Probably recognize the strengths or weaknesses of the hardware and design the software accordingly.
That's a totally different discussion. On why declarative job systems (D3D/OGL) suck so much for modern GPUs. Not because GPUs are "slow".
Can you clarify what the consoles are using, at least for the first half of the upcoming gen?
That's side-tracking anyways.
Typical game workload that needs performance is graphics and everything around it: collisions, simulation, animation, particles etc.
What is the speedup for rigid body physics running on the GPU versus CPU?
How about data management for the streaming system, or latency-sensitive input processing, or the high-speed management whole virtual memory subsystem the GPU relies on?
All other things can run anywhere, their impact is less than 5% (if you coded the game right).
So, if for whatever reason things don't hit this 5% figure, it must be bad code.
Is there an example of a well-coded game you can cite?
Mostly, bad code. People in non-gamedev world usually do not optimize anything.
That's only the case if bad code is defined as any code that doesn't saturate the memory bus.
There are good algorithms that don't hit main memory for the majority of their accesses, and bad ones that do.
The cost for off-die access is so high that for many reasonable or practical data sets it is preferable to go for an algorithm that may be asymptotically inferior to a more parallel cache-thrasher, because it is not necessary or reasonable to bloat the working set enough to scale past the inflection point.

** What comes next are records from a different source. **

/-- `D = Σ(∂ᵢΩ)²` is `C²` for `Ω ∈ C³`. [folklore] -/
theorem glue_contDiff_D (hΩ : ContDiff ℝ 3 Ω)
    (hD : ∀ q, D q = (fderiv ℝ Ω q (1, 0, 0)) ^ 2 + (fderiv ℝ Ω q (0, 1, 0)) ^ 2 + (fderiv ℝ Ω q (0, 0, 1)) ^ 2) :
    ContDiff ℝ 2 D := by
  have hd : ∀ v : ℝ × ℝ × ℝ, ContDiff ℝ 2 fun q => fderiv ℝ Ω q v := fun v =>
    (hΩ.fderiv_right (m := 2) (by norm_num)).clm_apply contDiff_const
  have : D = fun q => (fderiv ℝ Ω q (1, 0, 0)) ^ 2 + (fderiv ℝ Ω q (0, 1, 0)) ^ 2 +
      (fderiv ℝ Ω q (0, 0, 1)) ^ 2 := funext hD
  rw [this]
  exact (((hd _).pow 2).add ((hd _).pow 2)).add ((hd _).pow 2)

/-- `D p = 0` forces all three partial derivatives to vanish at `p`. [folklore] -/
theorem glue_fderiv_eq_zero_of_D
    (hD : ∀ q, D q = (fderiv ℝ Ω q (1, 0, 0)) ^ 2 + (fderiv ℝ Ω q (0, 1, 0)) ^ 2 + (fderiv ℝ Ω q (0, 0, 1)) ^ 2)
    {p : ℝ × ℝ × ℝ} (hp : D p = 0) :
    fderiv ℝ Ω p (1, 0, 0) = 0 ∧ fderiv ℝ Ω p (0, 1, 0) = 0 ∧ fderiv ℝ Ω p (0, 0, 1) = 0 := by
  rw [hD] at hp
  have h1 := sq_nonneg (fderiv ℝ Ω p (1, 0, 0))
  have h2 := sq_nonneg (fderiv ℝ Ω p (0, 1, 0))
  have h3 := sq_nonneg (fderiv ℝ Ω p (0, 0, 1))
  exact ⟨(pow_eq_zero_iff two_ne_zero).1 (by linarith), (pow_eq_zero_iff two_ne_zero).1 (by linarith),
    (pow_eq_zero_iff two_ne_zero).1 (by linarith)⟩

/-- **The product `G·X` is `C²`** when `G ∈ C²` vanishes near `{D = 0}` and `X = u/D` with `u ∈ C²`.
[folklore] -/
theorem glue_contDiff_mul_quot (hΩ : ContDiff ℝ 3 Ω)
    (hD : ∀ q, D q = (fderiv ℝ Ω q (1, 0, 0)) ^ 2 + (fderiv ℝ Ω q (0, 1, 0)) ^ 2 + (fderiv ℝ Ω q (0, 0, 1)) ^ 2)
    {X : ℝ × ℝ × ℝ → ℝ} {v : ℝ × ℝ × ℝ} (hX : ∀ q, X q = fderiv ℝ Ω q v / D q)
    {F : ℝ × ℝ × ℝ → ℝ} {n : ℕ} (hn : n ≤ 2) (hF : ContDiff ℝ n F)
    (hvan : ∀ p, D p = 0 → F =ᶠ[𝓝 p] 0) :
    ContDiff ℝ n fun q => F q * X q := by
  have hDc : ContDiff ℝ 2 D := glue_contDiff_D hΩ hD
  have hu : ContDiff ℝ 2 fun q => fderiv ℝ Ω q v := (hΩ.fderiv_right (m := 2) (by norm_num)).clm_apply contDiff_const
  have hXfun : X = fun q => fderiv ℝ Ω q v / D q := funext hX
  rw [contDiff_iff_contDiffAt]
  intro p
  by_cases hp : D p = 0
  · have h0 : (fun q => F q * X q) =ᶠ[𝓝 p] fun _ => (0 : ℝ) := by
      filter_upwards [hvan p hp] with q hq
      simp [hq]
    exact (contDiffAt_const (c := (0 : ℝ))).congr_of_eventuallyEq h0
  · have hXp : ContDiffAt ℝ n X p := by
      rw [hXfun]
      exact (hu.contDiffAt.div hDc.contDiffAt hp).of_le (by exact_mod_cast hn)
    exact hF.contDiffAt.mul hXp

/-- **Flux identity** `G·X₁·∂₁Ω + G·X₂·∂₂Ω + G·X₃·∂₃Ω = G` everywhere (at critical points both sides
vanish). [folklore] -/
theorem glue_flux_identity
    (hD : ∀ q, D q = (fderiv ℝ Ω q (1, 0, 0)) ^ 2 + (fderiv ℝ Ω q (0, 1, 0)) ^ 2 + (fderiv ℝ Ω q (0, 0, 1)) ^ 2)
    (hX₁ : ∀ q, X₁ q = fderiv ℝ Ω q (1, 0, 0) / D q) (hX₂ : ∀ q, X₂ q = fderiv ℝ Ω q (0, 1, 0) / D q)
    (hX₃ : ∀ q, X₃ q = fderiv ℝ Ω q (0, 0, 1) / D q) {F : ℝ × ℝ × ℝ → ℝ}
    (hvan : ∀ p, D p = 0 → F =ᶠ[𝓝 p] 0) (p : ℝ × ℝ × ℝ) :
    F p * X₁ p * fderiv ℝ Ω p (1, 0, 0) + F p * X₂ p * fderiv ℝ Ω p (0, 1, 0) +
      F p * X₃ p * fderiv ℝ Ω p (0, 0, 1) = F p := by
  by_cases hp : D p = 0
  · have hF0 : F p = 0 := (hvan p hp).self_of_nhds
    simp [hF0]
  · rw [hX₁, hX₂, hX₃]
    have hDp := hD p
    have key : F p * (fderiv ℝ Ω p (1, 0, 0) / D p) * fderiv ℝ Ω p (1, 0, 0) +
        F p * (fderiv ℝ Ω p (0, 1, 0) / D p) * fderiv ℝ Ω p (0, 1, 0) +
        F p * (fderiv ℝ Ω p (0, 0, 1) / D p) * fderiv ℝ Ω p (0, 0, 1) =
        F p * ((fderiv ℝ Ω p (1, 0, 0) ^ 2 + fderiv ℝ Ω p (0, 1, 0) ^ 2 + fderiv ℝ Ω p (0, 0, 1) ^ 2) / D p) := by
      field_simp
    rw [key, ← hDp, div_self hp, mul_one]

end Glue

I'm not sure why it's a good idea for an interactive system with millisecond time budgets to saturate anything to that extent, since that either leaves no room for demand spikes or has a baseline that is way too high.
And they perform equally as good if your reads are hand picked to be in cache at the exact time.
Very similar to what the SPU guys tried to teach the masses.
Previously, I went into how the cach hierarchy gives maybe a dozen bytes of cache storage per work item.
I want to see the optimizations that can reduce everything down to that.
I can understand when you've tried and did not succeed.
The problem is that people usually hear this argument and then don't even try.
But if you look into the future the number of hw threads/ports/jobs per core only increases.
No way to stay with "old CPU" paradigm any longer anyway.
As nice as that may be, the designers of the hardware in question do not agree, so the platform in question does not do what you want.
Draw call overhead exists only because of "peculiar" D3D design.
You can draw things on Orbis without any overhead. Just by assembling contexts by yourself.
Where are the contexts assembled?
Are you really sure there's never overhead iterating through every single primitive instead of utilizing an instruction or command sequence that leverages a whole hardware pipeline optimized for it?
If you have a small task, that does not need bandwidth, do it on CPU. What's the problem?
You see, that's the old way of thinking. The future is thousands of threads.
You have 6 SPU "tasks" on PS3 and 256k of storage for each.
And then you have 64 independent "thread pipelines" in Orbis with ****k cache per task.
What exactly is "better" here?
It's 256kB per SPE, which is an independent front end and execution pipeline. Within those bounds, it has a straightline speed quadruple what a CU can perform physically, before noting that the CU cannot perform sequential issue faster than once every four slow cycles.
For the GPU, it's 64 front-end command pipelines that do not possess resources of the own and have not been disclosed as having the necessary autonomy beyond taking what commands the CPU runtime gives them, and using those to arbitrate with the scheduler and CU status hardware in the GPU. The CUs then perform the work.
I've already noted that it's **Bytes per task with Orbis.